(TASK STATEMENT):
Go through the entries below and copy every line that holds the word "termination".

(MATERIAL PROVIDED):

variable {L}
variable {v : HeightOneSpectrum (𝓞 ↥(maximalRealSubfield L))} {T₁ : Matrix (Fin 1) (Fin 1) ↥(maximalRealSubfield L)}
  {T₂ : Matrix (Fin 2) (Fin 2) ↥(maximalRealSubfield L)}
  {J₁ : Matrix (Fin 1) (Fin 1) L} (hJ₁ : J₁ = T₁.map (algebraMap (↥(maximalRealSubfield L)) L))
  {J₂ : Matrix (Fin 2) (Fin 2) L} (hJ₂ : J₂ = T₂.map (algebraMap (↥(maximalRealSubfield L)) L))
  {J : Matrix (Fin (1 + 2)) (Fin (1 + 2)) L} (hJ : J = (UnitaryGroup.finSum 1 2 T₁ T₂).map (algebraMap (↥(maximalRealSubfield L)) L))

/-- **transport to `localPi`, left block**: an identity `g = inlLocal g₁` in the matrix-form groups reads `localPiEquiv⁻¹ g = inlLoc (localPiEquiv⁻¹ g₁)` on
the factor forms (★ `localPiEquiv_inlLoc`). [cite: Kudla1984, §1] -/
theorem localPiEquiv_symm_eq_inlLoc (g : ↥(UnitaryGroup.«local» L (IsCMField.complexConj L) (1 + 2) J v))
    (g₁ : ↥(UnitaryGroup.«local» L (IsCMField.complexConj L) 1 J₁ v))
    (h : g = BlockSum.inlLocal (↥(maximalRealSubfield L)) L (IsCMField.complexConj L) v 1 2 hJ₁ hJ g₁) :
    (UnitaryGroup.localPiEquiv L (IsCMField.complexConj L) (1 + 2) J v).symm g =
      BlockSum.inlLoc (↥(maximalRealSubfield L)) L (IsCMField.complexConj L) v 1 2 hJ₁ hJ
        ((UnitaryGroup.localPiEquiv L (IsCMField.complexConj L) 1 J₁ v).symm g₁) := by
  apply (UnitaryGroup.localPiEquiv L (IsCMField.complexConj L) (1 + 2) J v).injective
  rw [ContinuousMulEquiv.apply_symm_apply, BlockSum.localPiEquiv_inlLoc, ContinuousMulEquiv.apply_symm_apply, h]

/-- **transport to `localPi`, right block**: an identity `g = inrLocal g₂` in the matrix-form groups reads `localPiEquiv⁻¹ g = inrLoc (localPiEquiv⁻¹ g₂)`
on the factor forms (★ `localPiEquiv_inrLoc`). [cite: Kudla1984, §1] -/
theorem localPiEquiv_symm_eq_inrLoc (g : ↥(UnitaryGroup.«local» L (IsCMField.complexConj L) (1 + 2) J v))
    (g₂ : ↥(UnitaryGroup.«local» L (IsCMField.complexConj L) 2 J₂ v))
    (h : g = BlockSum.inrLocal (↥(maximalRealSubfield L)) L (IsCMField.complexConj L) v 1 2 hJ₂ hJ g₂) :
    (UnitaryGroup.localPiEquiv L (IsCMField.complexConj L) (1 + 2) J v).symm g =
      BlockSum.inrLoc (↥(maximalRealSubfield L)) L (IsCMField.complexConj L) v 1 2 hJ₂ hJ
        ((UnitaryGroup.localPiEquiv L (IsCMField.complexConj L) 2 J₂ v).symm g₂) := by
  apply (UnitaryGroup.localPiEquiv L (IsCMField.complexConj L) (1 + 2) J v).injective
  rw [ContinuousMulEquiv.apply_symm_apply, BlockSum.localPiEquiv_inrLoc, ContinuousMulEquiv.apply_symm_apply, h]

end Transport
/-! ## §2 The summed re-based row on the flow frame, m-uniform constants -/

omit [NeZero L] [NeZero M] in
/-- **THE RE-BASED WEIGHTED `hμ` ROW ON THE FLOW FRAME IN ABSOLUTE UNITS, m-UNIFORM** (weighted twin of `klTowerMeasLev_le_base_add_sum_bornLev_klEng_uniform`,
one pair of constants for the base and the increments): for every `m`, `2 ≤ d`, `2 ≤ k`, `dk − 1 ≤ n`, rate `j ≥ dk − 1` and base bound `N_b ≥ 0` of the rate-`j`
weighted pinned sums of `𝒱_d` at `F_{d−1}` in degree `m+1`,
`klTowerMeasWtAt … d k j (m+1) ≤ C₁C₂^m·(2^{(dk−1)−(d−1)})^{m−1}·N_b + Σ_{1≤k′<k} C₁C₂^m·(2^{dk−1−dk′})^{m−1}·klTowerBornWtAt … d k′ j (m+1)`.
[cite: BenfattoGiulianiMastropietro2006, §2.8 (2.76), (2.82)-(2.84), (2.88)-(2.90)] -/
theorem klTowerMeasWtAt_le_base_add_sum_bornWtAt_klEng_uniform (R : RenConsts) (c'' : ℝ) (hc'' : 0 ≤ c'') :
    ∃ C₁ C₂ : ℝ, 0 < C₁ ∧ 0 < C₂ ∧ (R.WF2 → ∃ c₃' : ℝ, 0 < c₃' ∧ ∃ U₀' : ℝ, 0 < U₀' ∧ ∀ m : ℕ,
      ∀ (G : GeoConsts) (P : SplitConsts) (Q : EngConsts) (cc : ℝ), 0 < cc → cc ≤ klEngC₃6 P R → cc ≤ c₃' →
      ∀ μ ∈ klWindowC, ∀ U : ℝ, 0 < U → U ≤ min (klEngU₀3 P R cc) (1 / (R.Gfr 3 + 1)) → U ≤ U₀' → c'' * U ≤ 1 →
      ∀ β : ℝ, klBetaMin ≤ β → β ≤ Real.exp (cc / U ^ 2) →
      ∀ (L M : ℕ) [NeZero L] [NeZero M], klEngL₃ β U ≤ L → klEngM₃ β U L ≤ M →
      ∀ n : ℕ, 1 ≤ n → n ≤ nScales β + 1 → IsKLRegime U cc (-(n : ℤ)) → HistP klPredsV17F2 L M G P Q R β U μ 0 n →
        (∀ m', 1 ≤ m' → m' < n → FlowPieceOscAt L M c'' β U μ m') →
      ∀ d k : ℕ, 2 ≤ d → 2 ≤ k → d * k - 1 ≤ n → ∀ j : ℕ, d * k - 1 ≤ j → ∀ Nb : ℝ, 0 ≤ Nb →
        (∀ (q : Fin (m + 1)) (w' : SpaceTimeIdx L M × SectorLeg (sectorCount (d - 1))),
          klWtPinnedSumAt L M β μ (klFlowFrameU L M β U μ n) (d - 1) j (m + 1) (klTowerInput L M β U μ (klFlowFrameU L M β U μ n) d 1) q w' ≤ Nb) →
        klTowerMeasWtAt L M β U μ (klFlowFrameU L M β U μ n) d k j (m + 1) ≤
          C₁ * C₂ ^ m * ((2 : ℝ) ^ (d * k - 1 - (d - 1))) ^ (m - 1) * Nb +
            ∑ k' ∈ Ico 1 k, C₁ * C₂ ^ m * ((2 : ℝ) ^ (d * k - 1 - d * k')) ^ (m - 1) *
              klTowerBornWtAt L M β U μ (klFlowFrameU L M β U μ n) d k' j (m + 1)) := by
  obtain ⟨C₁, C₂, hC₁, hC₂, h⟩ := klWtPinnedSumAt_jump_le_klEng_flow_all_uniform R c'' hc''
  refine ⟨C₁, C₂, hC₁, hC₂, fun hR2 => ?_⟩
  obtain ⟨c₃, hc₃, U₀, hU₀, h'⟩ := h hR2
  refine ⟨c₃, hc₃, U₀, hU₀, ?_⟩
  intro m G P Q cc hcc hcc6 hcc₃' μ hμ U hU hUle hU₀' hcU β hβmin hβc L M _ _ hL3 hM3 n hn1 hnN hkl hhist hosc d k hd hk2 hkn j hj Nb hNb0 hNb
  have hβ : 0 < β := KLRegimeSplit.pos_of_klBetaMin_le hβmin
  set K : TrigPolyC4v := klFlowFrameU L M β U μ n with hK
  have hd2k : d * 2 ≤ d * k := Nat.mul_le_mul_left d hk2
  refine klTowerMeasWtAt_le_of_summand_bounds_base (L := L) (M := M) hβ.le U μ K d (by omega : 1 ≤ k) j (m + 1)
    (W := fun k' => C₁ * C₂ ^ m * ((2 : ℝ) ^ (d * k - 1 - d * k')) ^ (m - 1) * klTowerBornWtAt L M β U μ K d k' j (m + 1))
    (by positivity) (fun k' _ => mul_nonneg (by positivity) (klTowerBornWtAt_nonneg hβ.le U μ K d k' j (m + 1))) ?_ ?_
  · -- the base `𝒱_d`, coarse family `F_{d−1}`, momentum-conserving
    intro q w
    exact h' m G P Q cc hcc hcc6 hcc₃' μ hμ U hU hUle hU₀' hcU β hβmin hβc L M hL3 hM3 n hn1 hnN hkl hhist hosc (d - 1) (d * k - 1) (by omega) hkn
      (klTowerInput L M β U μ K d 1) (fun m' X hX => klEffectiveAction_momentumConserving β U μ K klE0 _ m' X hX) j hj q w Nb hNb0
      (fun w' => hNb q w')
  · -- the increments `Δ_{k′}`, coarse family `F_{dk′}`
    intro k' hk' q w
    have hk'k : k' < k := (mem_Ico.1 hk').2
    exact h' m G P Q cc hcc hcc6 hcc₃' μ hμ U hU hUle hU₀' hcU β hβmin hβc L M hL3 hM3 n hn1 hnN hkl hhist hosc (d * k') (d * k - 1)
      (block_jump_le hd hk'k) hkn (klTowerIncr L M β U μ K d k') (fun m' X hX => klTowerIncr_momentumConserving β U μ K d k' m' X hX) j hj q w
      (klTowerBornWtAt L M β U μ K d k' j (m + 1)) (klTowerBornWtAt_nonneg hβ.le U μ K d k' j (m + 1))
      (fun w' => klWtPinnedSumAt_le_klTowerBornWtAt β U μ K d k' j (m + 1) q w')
==
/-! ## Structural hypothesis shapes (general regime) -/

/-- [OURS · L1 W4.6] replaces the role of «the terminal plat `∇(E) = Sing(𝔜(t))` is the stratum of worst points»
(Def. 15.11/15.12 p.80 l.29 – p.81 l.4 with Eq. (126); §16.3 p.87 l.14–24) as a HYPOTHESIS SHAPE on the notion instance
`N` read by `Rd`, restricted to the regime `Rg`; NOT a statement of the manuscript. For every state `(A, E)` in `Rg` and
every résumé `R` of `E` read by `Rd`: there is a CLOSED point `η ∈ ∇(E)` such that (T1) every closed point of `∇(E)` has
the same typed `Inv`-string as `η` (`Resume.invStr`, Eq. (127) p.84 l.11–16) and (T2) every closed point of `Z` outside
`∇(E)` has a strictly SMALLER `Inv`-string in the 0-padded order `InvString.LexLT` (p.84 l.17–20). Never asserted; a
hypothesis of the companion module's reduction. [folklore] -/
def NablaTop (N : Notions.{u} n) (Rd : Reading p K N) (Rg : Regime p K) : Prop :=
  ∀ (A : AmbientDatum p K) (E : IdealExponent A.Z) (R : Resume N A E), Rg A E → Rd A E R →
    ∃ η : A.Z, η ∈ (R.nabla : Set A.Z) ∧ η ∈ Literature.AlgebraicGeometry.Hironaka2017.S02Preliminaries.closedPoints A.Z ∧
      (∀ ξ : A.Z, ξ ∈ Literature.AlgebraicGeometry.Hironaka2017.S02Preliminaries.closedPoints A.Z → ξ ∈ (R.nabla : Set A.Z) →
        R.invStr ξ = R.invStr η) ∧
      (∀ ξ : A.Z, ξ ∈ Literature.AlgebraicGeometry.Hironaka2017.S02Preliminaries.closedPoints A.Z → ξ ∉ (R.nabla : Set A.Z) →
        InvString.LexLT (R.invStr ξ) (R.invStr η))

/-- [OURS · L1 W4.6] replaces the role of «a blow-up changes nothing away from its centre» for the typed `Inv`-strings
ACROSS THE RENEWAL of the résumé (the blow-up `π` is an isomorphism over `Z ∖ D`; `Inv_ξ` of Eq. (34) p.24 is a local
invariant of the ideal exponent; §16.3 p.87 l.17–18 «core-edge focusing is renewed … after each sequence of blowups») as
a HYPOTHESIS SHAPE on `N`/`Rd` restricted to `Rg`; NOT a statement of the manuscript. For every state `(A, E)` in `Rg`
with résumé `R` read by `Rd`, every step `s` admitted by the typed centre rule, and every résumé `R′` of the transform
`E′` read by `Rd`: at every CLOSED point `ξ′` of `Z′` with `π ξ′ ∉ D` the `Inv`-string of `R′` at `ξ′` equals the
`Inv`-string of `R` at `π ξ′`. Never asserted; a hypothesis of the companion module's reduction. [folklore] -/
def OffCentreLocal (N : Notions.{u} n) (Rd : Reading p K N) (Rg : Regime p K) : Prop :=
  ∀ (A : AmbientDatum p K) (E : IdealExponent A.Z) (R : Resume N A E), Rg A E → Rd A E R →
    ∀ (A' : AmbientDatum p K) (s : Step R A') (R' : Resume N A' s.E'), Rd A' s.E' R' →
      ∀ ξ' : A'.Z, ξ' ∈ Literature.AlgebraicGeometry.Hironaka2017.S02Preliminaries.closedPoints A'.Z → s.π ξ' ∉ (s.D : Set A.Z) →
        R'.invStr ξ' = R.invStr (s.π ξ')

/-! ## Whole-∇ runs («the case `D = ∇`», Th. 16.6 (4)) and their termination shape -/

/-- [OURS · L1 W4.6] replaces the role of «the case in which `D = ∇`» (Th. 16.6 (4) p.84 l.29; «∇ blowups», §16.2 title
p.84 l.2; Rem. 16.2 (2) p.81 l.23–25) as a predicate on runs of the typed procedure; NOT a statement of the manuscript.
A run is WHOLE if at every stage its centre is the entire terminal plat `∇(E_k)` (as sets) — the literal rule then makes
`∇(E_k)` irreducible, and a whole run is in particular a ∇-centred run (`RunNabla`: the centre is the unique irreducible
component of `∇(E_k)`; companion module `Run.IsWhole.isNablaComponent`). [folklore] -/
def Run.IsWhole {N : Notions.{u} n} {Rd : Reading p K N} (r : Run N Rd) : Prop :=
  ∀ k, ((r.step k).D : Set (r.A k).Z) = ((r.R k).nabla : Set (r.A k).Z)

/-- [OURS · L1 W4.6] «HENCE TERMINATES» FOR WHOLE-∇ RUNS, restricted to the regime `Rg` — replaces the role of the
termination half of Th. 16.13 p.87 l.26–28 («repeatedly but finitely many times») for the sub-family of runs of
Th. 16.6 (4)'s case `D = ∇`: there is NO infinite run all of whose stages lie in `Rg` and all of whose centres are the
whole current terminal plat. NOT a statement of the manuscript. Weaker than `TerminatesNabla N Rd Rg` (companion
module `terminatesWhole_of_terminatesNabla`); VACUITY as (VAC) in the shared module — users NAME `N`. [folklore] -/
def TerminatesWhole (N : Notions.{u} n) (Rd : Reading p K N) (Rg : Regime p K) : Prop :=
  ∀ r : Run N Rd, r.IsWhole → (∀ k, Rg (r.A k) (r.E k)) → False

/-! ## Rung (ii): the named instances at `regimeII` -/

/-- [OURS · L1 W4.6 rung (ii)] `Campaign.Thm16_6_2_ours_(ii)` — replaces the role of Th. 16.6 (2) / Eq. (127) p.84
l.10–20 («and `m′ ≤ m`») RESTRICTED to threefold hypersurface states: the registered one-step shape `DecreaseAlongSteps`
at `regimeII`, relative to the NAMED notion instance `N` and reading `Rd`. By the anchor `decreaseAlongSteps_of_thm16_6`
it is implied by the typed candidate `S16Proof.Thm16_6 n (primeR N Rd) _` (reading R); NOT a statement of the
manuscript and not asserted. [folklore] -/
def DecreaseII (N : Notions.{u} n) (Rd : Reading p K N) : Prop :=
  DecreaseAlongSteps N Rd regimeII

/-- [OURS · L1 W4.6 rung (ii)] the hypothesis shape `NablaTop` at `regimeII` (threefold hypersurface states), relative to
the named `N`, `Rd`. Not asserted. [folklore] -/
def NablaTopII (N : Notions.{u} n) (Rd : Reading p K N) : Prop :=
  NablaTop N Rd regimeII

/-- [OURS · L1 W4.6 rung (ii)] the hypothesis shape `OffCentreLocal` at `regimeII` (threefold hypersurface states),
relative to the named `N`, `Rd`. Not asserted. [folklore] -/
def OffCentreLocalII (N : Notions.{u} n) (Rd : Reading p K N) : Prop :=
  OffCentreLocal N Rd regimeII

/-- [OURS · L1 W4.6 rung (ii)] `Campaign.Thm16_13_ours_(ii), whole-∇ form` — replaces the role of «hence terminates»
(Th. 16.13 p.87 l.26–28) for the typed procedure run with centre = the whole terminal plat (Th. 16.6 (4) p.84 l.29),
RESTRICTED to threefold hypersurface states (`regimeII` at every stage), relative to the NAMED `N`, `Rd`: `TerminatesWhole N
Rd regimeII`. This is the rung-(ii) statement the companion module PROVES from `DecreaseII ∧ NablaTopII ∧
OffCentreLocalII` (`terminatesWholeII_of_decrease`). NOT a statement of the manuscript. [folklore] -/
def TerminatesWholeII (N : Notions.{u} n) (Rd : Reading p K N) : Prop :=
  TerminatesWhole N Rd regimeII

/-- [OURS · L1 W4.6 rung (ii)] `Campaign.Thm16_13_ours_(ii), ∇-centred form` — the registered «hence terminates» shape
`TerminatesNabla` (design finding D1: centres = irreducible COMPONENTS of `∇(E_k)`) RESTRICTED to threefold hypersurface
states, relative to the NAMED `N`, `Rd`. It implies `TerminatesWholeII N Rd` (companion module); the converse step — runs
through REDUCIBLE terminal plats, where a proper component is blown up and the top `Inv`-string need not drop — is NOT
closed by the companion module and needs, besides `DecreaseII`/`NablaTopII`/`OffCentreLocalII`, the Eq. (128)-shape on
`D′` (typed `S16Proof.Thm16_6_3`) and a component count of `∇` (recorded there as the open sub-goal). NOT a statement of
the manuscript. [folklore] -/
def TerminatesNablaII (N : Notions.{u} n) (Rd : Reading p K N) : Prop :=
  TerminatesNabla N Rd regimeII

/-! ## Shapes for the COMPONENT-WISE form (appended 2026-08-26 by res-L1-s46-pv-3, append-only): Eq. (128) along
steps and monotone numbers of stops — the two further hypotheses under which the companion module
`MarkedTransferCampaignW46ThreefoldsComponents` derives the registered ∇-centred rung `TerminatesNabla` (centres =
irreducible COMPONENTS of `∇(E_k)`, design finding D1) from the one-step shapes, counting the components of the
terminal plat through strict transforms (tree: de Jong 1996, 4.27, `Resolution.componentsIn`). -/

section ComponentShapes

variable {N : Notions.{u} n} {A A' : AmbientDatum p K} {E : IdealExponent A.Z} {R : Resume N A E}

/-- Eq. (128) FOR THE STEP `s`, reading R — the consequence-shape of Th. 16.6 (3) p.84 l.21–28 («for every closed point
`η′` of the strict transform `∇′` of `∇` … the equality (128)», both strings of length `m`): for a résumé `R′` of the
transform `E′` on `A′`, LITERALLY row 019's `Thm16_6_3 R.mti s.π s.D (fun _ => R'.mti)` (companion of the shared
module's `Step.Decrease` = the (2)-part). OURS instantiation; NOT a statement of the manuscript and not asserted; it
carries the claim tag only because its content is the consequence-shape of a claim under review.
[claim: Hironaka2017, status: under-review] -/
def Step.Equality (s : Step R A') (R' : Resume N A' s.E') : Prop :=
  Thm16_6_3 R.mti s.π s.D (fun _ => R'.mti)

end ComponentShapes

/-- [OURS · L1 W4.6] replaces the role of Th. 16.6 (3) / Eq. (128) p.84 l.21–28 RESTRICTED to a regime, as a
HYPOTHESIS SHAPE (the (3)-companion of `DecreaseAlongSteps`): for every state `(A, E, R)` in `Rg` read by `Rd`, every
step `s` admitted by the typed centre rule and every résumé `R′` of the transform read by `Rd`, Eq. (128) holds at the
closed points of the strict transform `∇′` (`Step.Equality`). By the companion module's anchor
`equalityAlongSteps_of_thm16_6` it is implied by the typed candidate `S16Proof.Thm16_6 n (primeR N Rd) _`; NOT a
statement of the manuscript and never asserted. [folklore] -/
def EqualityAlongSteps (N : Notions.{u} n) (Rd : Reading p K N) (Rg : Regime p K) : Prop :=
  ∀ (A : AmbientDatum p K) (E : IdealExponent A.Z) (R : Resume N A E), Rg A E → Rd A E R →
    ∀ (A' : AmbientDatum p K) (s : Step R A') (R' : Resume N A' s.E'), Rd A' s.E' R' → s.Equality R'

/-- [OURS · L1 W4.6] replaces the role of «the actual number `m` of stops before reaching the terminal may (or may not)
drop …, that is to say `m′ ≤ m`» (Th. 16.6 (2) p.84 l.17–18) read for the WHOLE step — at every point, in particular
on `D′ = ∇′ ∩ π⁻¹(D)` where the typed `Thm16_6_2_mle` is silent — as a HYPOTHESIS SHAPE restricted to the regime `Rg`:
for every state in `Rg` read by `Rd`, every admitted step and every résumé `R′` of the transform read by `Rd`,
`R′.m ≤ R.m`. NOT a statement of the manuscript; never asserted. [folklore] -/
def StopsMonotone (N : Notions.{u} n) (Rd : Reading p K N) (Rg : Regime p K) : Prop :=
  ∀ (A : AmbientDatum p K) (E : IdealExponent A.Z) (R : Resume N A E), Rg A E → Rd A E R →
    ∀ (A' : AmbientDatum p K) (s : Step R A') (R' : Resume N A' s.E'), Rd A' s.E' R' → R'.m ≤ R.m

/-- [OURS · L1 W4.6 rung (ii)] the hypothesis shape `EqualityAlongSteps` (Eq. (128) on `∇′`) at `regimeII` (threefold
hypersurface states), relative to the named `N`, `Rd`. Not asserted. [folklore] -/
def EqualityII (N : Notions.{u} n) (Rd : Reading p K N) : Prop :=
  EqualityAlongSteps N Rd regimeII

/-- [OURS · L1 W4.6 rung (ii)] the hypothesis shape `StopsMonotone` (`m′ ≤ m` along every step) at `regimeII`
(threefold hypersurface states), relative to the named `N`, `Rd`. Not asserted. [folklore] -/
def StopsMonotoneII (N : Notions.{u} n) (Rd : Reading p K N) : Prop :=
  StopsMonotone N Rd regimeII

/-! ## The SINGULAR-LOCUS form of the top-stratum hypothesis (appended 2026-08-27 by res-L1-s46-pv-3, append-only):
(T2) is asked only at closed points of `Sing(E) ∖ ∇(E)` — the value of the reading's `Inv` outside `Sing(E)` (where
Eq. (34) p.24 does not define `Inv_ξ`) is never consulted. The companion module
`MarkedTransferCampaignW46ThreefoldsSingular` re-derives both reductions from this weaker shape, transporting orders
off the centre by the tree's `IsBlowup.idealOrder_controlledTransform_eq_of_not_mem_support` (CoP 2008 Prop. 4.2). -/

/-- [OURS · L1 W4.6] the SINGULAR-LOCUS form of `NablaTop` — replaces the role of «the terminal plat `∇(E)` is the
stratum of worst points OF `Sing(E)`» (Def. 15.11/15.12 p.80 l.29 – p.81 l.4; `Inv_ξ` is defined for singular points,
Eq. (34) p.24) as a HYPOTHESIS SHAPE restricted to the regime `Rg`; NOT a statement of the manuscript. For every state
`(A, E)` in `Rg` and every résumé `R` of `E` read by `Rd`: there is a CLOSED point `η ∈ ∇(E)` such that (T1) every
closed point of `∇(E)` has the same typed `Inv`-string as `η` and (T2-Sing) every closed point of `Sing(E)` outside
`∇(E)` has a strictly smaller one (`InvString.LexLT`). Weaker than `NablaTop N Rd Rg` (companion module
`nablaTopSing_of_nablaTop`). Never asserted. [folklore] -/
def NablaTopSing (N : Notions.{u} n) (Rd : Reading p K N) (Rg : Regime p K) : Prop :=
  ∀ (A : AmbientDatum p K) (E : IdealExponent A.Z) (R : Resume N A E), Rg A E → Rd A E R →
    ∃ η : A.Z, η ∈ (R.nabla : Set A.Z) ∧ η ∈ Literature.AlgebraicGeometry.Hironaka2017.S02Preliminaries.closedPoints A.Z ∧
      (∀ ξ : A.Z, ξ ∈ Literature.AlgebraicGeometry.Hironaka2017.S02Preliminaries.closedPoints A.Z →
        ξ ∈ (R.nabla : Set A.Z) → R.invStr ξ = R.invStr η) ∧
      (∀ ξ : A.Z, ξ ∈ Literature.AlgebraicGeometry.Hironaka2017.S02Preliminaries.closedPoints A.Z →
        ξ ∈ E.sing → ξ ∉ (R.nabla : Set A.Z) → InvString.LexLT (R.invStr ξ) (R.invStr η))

(WRITTEN SOLUTION):
/-! ## Whole-∇ runs («the case `D = ∇`», Th. 16.6 (4)) and their termination shape -/
termination half of Th. 16.13 p.87 l.26–28 («repeatedly but finitely many times») for the sub-family of runs of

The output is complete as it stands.